Most integration programs will have some automatic (or semi-automatic) method to help defining the detector area behind the beamstop. autoPROC (when run with the default XDS path) will try and use the automatic DEFPIX stage of the processing pipeline, automatically adjusting parameters to effectively mask out the beamstop shadow. This often works adequately, but if there is special emphasis on the quality of the low-resolution data, some manual work might be required.

The easiest is to define an ellipse (via X,Y pixel coordinates) and provide them to autoPROC using the XDS keyword UNTRUSTED_ELLIPSE.
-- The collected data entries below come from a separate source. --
/-- The syndrome on the CLEAN GRID of a critical generator: for `α ∈ Γ(b) ∖ Χa`, `β ∈ Γ(a) ∖ Χb` the
check `αβ` reads `e(αa) + e(bβ)` (it sees no other error qubit).
[cite: LeverrierTillichZemor2015, Def. 6 remark (syndrome 0 on Γ(x_a)∩Γ(x_b), Γ(x̄_a)∩Γ(x̄_b), 1 on the mixed regions; arXiv v1 p0008 L82-86)] -/
theorem expanderHX_mulVec_apply_of_isCritical {H : Matrix B A (ZMod 2)} {dA dB : ℕ} {δA δB : ℝ}
    {e : (A × A) ⊕ (B × B) → ZMod 2} {b : B} {a : A} {Χa : Finset A} {Χb : Finset B}
    (hc : IsCritical H dA dB δA δB (supp e) b a Χa Χb) {α : A} (hα : α ∈ nbrs Hᵀ b \ Χa) {β : B}
    (hβ : β ∈ nbrs H a \ Χb) :
    (expanderHX H *ᵥ e) (α, β) = e (Sum.inl (α, a)) + e (Sum.inr (b, β)) := by
  classical
  have hcl := hc.clean α hα β hβ
  have hβa : H β a = 1 := zmod2_eq_one_of_ne_zero (mem_nbrs.1 (Finset.mem_sdiff.1 hβ).1)
  have hbα : H b α = 1 := by
    have := mem_nbrs.1 (Finset.mem_sdiff.1 hα).1
    rw [Matrix.transpose_apply] at this
    exact zmod2_eq_one_of_ne_zero this
  rw [expanderHX_mulVec_apply]
  congr 1
  · rw [Finset.sum_eq_single a]
    · rw [hβa, one_mul]
    · intro a' _ hne
      by_cases hH : H β a' = 0
      · rw [hH, zero_mul]
      · have he : e (Sum.inl (α, a')) = 0 := by
          by_contra hne'
          exact hne (hcl.1 a' hH (by simpa [supp] using hne'))
        rw [he, mul_zero]
    · intro h; exact absurd (Finset.mem_univ a) h
  · rw [Finset.sum_eq_single b]
    · rw [hbα, one_mul]
    · intro b' _ hne
      by_cases hH : H b' α = 0
      · rw [hH, zero_mul]
      · have he : e (Sum.inr (b', β)) = 0 := by
          by_contra hne'
          exact hne (hcl.2 b' hH (by simpa [supp] using hne'))
        rw [he, mul_zero]
    · intro h; exact absurd (Finset.mem_univ b) h

/-- **The syndrome-decrease inequality of a critical generator** (LTZ15 eq. (partial) / FGL18 Lemma 24,
first display): flipping `F = x_a ⊎ x_b` lowers the syndrome weight by at least
`|x_a||x̄_b| + |x̄_a||x_b| − |x_a||χ_b| − |χ_a||x_b|` — the checks in `Γ(x_a) ∩ Γ(x̄_b)` and
`Γ(x̄_a) ∩ Γ(x_b)` go from `1` to `0`, only those in `Γ(x_a) ∩ Γ(χ_b)` and `Γ(χ_a) ∩ Γ(x_b)` may go from `0`
to `1`, all others keep their value. Here `|x̄_a| = Δ_B − |χ_a| − |x_a|`, `|x̄_b| = Δ_A − |χ_b| − |x_b|`.
[cite: LeverrierTillichZemor2015, App. B eq. (partial) (arXiv v1 p0013 L70-90)] [cite: FawziGrospellierLeverrier2018, Lemma 24 proof (arXiv v2 p0018 L72-76)] -/
theorem syndromeDecrease_critFlip_ge {H : Matrix B A (ZMod 2)} {dA dB : ℕ} {δA δB : ℝ}
    (hreg : IsBiregular H dA dB) {e : (A × A) ⊕ (B × B) → ZMod 2} {b : B} {a : A} {Χa : Finset A}
    {Χb : Finset B} (hc : IsCritical H dA dB δA δB (supp e) b a Χa Χb) :
    ((critX H e b a Χa).card : ℤ) * ((dA : ℤ) - Χb.card - (critY H e b a Χb).card)
        + ((dB : ℤ) - Χa.card - (critX H e b a Χa).card) * (critY H e b a Χb).card
        - (critX H e b a Χa).card * Χb.card - Χa.card * (critY H e b a Χb).card
      ≤ syndromeDecrease (expanderHX H) (expanderHX H *ᵥ e) (critFlip H e b a Χa Χb) := by
  classical
  -- names
  set Xa := critX H e b a Χa with hXa
  set Yb := critY H e b a Χb with hYb
  set Xbar := (nbrs Hᵀ b \ Χa).filter fun α => e (Sum.inl (α, a)) = 0 with hXbar
  set Ybar := (nbrs H a \ Χb).filter fun β => e (Sum.inr (b, β)) = 0 with hYbar
  set F := critFlip H e b a Χa Χb with hF
  set σ := expanderHX H *ᵥ e with hσ
  set τ := expanderHX H *ᵥ flipVec F with hτ
  -- cardinalities of the complements
  have hXbar' : (nbrs Hᵀ b \ Χa).filter (fun α => ¬ (e (Sum.inl (α, a)) ≠ 0)) = Xbar := by
    rw [hXbar]; exact Finset.filter_congr (fun α _ => by rw [not_not])
  have hYbar' : (nbrs H a \ Χb).filter (fun β => ¬ (e (Sum.inr (b, β)) ≠ 0)) = Ybar := by
    rw [hYbar]; exact Finset.filter_congr (fun β _ => by rw [not_not])
  have hXsplit : Xa.card + Xbar.card = (nbrs Hᵀ b \ Χa).card := by
    rw [← hXbar', hXa, critX]
    exact Finset.card_filter_add_card_filter_not _
  have hYsplit : Yb.card + Ybar.card = (nbrs H a \ Χb).card := by
    rw [← hYbar', hYb, critY]
    exact Finset.card_filter_add_card_filter_not _
  have hrows : (nbrs Hᵀ b \ Χa).card = dB - Χa.card := by
    rw [Finset.card_sdiff_of_subset hc.Χa_subset, card_nbrs_transpose_eq H hreg b]
  have hcols : (nbrs H a \ Χb).card = dA - Χb.card := by
    rw [Finset.card_sdiff_of_subset hc.Χb_subset, card_nbrs_eq H hreg a]
  have hΧa_le : Χa.card ≤ dB := by
    have := Finset.card_le_card hc.Χa_subset; rwa [card_nbrs_transpose_eq H hreg b] at this
  have hΧb_le : Χb.card ≤ dA := by
    have := Finset.card_le_card hc.Χb_subset; rwa [card_nbrs_eq H hreg a] at this
  have hXbar_card : (Xbar.card : ℤ) = (dB : ℤ) - Χa.card - Xa.card := by
    have h1 : (Xa.card : ℤ) + Xbar.card = ((dB - Χa.card : ℕ) : ℤ) := by
      rw [← hrows, ← hXsplit]; push_cast; ring
    rw [Nat.cast_sub hΧa_le] at h1
    linarith
  have hYbar_card : (Ybar.card : ℤ) = (dA : ℤ) - Χb.card - Yb.card := by
    have h1 : (Yb.card : ℤ) + Ybar.card = ((dA - Χb.card : ℕ) : ℤ) := by
      rw [← hcols, ← hYsplit]; push_cast; ring
    rw [Nat.cast_sub hΧb_le] at h1
    linarith
  -- membership facts
  have hXa_mem : ∀ {α}, α ∈ Xa → α ∈ nbrs Hᵀ b \ Χa ∧ e (Sum.inl (α, a)) ≠ 0 := by
    intro α h
    rw [hXa, critX, Finset.mem_filter] at h
    exact h
  have hXbar_mem : ∀ {α}, α ∈ Xbar → α ∈ nbrs Hᵀ b \ Χa ∧ e (Sum.inl (α, a)) = 0 := by
    intro α h
    rw [hXbar, Finset.mem_filter] at h
    exact h
  have hYb_mem : ∀ {β}, β ∈ Yb → β ∈ nbrs H a \ Χb ∧ e (Sum.inr (b, β)) ≠ 0 := by
    intro β h
    rw [hYb, critY, Finset.mem_filter] at h
    exact h
  have hYbar_mem : ∀ {β}, β ∈ Ybar → β ∈ nbrs H a \ Χb ∧ e (Sum.inr (b, β)) = 0 := by
    intro β h
    rw [hYbar, Finset.mem_filter] at h
    exact h
  have hrow_of : ∀ {α}, α ∈ nbrs Hᵀ b \ Χa → H b α ≠ 0 := by
    intro α h
    have := mem_nbrs.1 (Finset.mem_sdiff.1 h).1
    rwa [Matrix.transpose_apply] at this
  have hcol_of : ∀ {β}, β ∈ nbrs H a \ Χb → H β a ≠ 0 := fun h => mem_nbrs.1 (Finset.mem_sdiff.1 h).1
  -- the three region types
  set P1 := (Xa ×ˢ Ybar) ∪ (Xbar ×ˢ Yb) with hP1
  set P2 := (Xa ×ˢ Χb) ∪ (Χa ×ˢ Yb) with hP2
  -- the flip syndrome entries
  have hτ_apply : ∀ α β, τ (α, β)
      = (if α ∈ Xa then H β a else 0) + (if β ∈ Yb then H b α else 0) := by
    intro α β
    rw [hτ, hF, hXa, hYb]
    exact expanderHX_mulVec_flipVec_critFlip H e b a Χa Χb α β
  -- (B1) on `P1` the syndrome goes from `1` to `0`
  have hP1_prop : ∀ c ∈ P1, σ c ≠ 0 ∧ (σ + τ) c = 0 := by
    rintro ⟨α, β⟩ hcmem
    rw [hP1, Finset.mem_union, Finset.mem_product, Finset.mem_product] at hcmem
    rcases hcmem with ⟨hαX, hβY⟩ | ⟨hαX, hβY⟩
    · obtain ⟨hα, heα⟩ := hXa_mem hαX
      obtain ⟨hβ, heβ⟩ := hYbar_mem hβY
      have hσc : σ (α, β) = e (Sum.inl (α, a)) := by
        rw [hσ, expanderHX_mulVec_apply_of_isCritical hc hα hβ, heβ, add_zero]
      have hτc : τ (α, β) = 1 := by
        rw [hτ_apply, if_pos hαX, if_neg, add_zero, zmod2_eq_one_of_ne_zero (hcol_of hβ)]
        intro hβYb
        exact (hYb_mem hβYb).2 heβ
      refine ⟨by rw [hσc]; exact heα, ?_⟩
      rw [Pi.add_apply, hσc, hτc, zmod2_eq_one_of_ne_zero heα]
      decide
    · obtain ⟨hα, heα⟩ := hXbar_mem hαX
      obtain ⟨hβ, heβ⟩ := hYb_mem hβY
      have hσc : σ (α, β) = e (Sum.inr (b, β)) := by
        rw [hσ, expanderHX_mulVec_apply_of_isCritical hc hα hβ, heα, zero_add]
      have hτc : τ (α, β) = 1 := by
        rw [hτ_apply, if_neg, if_pos hβY, zero_add, zmod2_eq_one_of_ne_zero (hrow_of hα)]
        intro hαXa
        exact (hXa_mem hαXa).2 heα
      refine ⟨by rw [hσc]; exact heβ, ?_⟩
      rw [Pi.add_apply, hσc, hτc, zmod2_eq_one_of_ne_zero heβ]
      decide
  -- (B2) off `P1 ∪ P2` the syndrome is unchanged
  have hrest : ∀ c, c ∉ P1 → c ∉ P2 → (σ + τ) c = σ c := by
    rintro ⟨α, β⟩ h1 h2
    rw [hP1, Finset.mem_union, Finset.mem_product, Finset.mem_product, not_or] at h1
    rw [hP2, Finset.mem_union, Finset.mem_product, Finset.mem_product, not_or] at h2
    rw [Pi.add_apply, hτ_apply]
    by_cases hαX : α ∈ Xa
    · -- then `β ∈ Γ(a)`-cases
      rw [if_pos hαX]
      by_cases hβa : H β a = 0
      · rw [hβa, zero_add]
        by_cases hβY : β ∈ Yb
        · exact absurd hβa (hcol_of (hYb_mem hβY).1)
        · rw [if_neg hβY, add_zero]
      · -- `β ∈ Γ(a)`: `β ∈ Yb ∪ Ybar ∪ Χb`
        have hβY : β ∈ Yb := by
          by_contra hβY
          by_cases hβΧ : β ∈ Χb
          · exact h2.1 ⟨hαX, hβΧ⟩
          · have hβsd : β ∈ nbrs H a \ Χb := Finset.mem_sdiff.2 ⟨mem_nbrs.2 hβa, hβΧ⟩
            have hβYbar : β ∈ Ybar := by
              rw [hYbar, Finset.mem_filter]
              refine ⟨hβsd, ?_⟩
              by_contra hne
              exact hβY (by rw [hYb, critY, Finset.mem_filter]; exact ⟨hβsd, hne⟩)
            exact h1.1 ⟨hαX, hβYbar⟩
        rw [if_pos hβY, zmod2_eq_one_of_ne_zero hβa,
          zmod2_eq_one_of_ne_zero (hrow_of (hXa_mem hαX).1)]
        have : (1 : ZMod 2) + 1 = 0 := by decide
        rw [this, add_zero]
    · rw [if_neg hαX, zero_add]
      by_cases hβY : β ∈ Yb
      · rw [if_pos hβY]
        by_cases hbα : H b α = 0
        · rw [hbα, add_zero]
        · -- `α ∈ Γ(b)`: `α ∈ Xa ∪ Xbar ∪ Χa`
          exfalso
          by_cases hαΧ : α ∈ Χa
          · exact h2.2 ⟨hαΧ, hβY⟩
          · have hαsd : α ∈ nbrs Hᵀ b \ Χa :=
              Finset.mem_sdiff.2 ⟨mem_nbrs.2 (by rwa [Matrix.transpose_apply]), hαΧ⟩
            have hαXbar : α ∈ Xbar := by
              rw [hXbar, Finset.mem_filter]
              refine ⟨hαsd, ?_⟩
              by_contra hne
              exact hαX (by rw [hXa, critX, Finset.mem_filter]; exact ⟨hαsd, hne⟩)
            exact h1.2 ⟨hαXbar, hβY⟩
      · rw [if_neg hβY, add_zero]
  -- (B3) counting
  have hdec : syndromeDecrease (expanderHX H) σ F = (hammingNorm σ : ℤ) - hammingNorm (σ + τ) := by
    rw [syndromeDecrease]
  rw [hdec]
  have hnormσ : (hammingNorm σ : ℤ) = ∑ c, (if σ c ≠ 0 then 1 else 0 : ℤ) := by
    simp only [hammingNorm]
    rw [Finset.card_filter]
    push_cast
    rfl
  have hnormσ' : (hammingNorm (σ + τ) : ℤ) = ∑ c, (if (σ + τ) c ≠ 0 then 1 else 0 : ℤ) := by
    simp only [hammingNorm]
    rw [Finset.card_filter]
    push_cast
    rfl
  have hpt : ∀ c, (if c ∈ P1 then (1 : ℤ) else 0) - (if c ∈ P2 then 1 else 0)
      ≤ (if σ c ≠ 0 then (1 : ℤ) else 0) - (if (σ + τ) c ≠ 0 then 1 else 0) := by
    intro c
    have hA : (0 : ℤ) ≤ (if σ c ≠ 0 then (1 : ℤ) else 0) := by split_ifs <;> norm_num
    have hB : (if (σ + τ) c ≠ 0 then (1 : ℤ) else 0) ≤ 1 := by split_ifs <;> norm_num
    have hC : (0 : ℤ) ≤ (if c ∈ P2 then (1 : ℤ) else 0) := by split_ifs <;> norm_num
    by_cases h1 : c ∈ P1
    · obtain ⟨hs, hs'⟩ := hP1_prop c h1
      have e1 : (if σ c ≠ 0 then (1 : ℤ) else 0) = 1 := if_pos hs
      have e2 : (if (σ + τ) c ≠ 0 then (1 : ℤ) else 0) = 0 := by rw [hs']; simp
      rw [e1, e2, if_pos h1]
      linarith
    · rw [if_neg h1]
      by_cases h2 : c ∈ P2
      · rw [if_pos h2]; linarith
      · rw [if_neg h2, hrest c h1 h2]; simp
  have hsum := Finset.sum_le_sum fun c (_ : c ∈ (Finset.univ : Finset (A × B))) => hpt c
  rw [Finset.sum_sub_distrib, Finset.sum_sub_distrib, ← hnormσ, ← hnormσ'] at hsum
  have hP1card : ∑ c : A × B, (if c ∈ P1 then (1 : ℤ) else 0) = P1.card := by
    rw [Finset.sum_boole, Finset.filter_mem_eq_inter, Finset.univ_inter]
  have hP2card : ∑ c : A × B, (if c ∈ P2 then (1 : ℤ) else 0) = P2.card := by
    rw [Finset.sum_boole, Finset.filter_mem_eq_inter, Finset.univ_inter]
  rw [hP1card, hP2card] at hsum
  -- `|P1| = |Xa||Ybar| + |Xbar||Yb|`, `|P2| ≤ |Xa||Χb| + |Χa||Yb|`
  have hdisjX : Disjoint Xa Xbar := by
    rw [Finset.disjoint_left]
    intro α h1 h2
    exact (hXa_mem h1).2 (hXbar_mem h2).2
  have hP1eq : (P1.card : ℤ) = Xa.card * Ybar.card + Xbar.card * Yb.card := by
    rw [hP1, Finset.card_union_of_disjoint, Finset.card_product, Finset.card_product]
    · push_cast; ring
    · rw [Finset.disjoint_left]
      rintro ⟨α, β⟩ h h'
      rw [Finset.mem_product] at h h'
      exact Finset.disjoint_left.1 hdisjX h.1 h'.1
  have hP2le : (P2.card : ℤ) ≤ Xa.card * Χb.card + Χa.card * Yb.card := by
    have := Finset.card_union_le (Xa ×ˢ Χb) (Χa ×ˢ Yb)
    rw [Finset.card_product, Finset.card_product] at this
    rw [hP2]; exact_mod_cast this
  rw [hP1eq, hXbar_card, hYbar_card] at hsum
  linarith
% process -ref 1h87.mtz -Id LysoHepes,`pwd`,exp5_lyso_ligands_1_###.img,61,120 -M fast autoPROC_XdsKeyword_TRUSTED_REGION="0.0 1.05" -R 999.9 1.6 autoPROC_XdsKeyword_UNTRUSTED_ELLIPSE="1493 1588 1488 1588" -d 05 | tee 05.lis

High-resolution

The default criteria for high-resolution limits are a good starting point, but might need adjusting for very well and very poorly diffracting crystals - see eg. the Why don't I get the desired I/sigI value in the high resolution shell? FAQ entry.


References

(1) Vonrhein, C., Flensburg, C., Keller, P., Sharff, A., Smart, O., Paciorek, W., Womack, T. & Bricogne, G. (2011).Data processing and analysis with the autoPROC toolbox. Acta Cryst. D67, 293-302.

(2) Annette Faust, Santosh Panjikar, Uwe Muller, Venkataraman Parthasarathy, Andrea Schmidt, Victor Lamzin, and Manfred S. Weiss (2008). J. Appl. Cryst. 41, 1161-1172.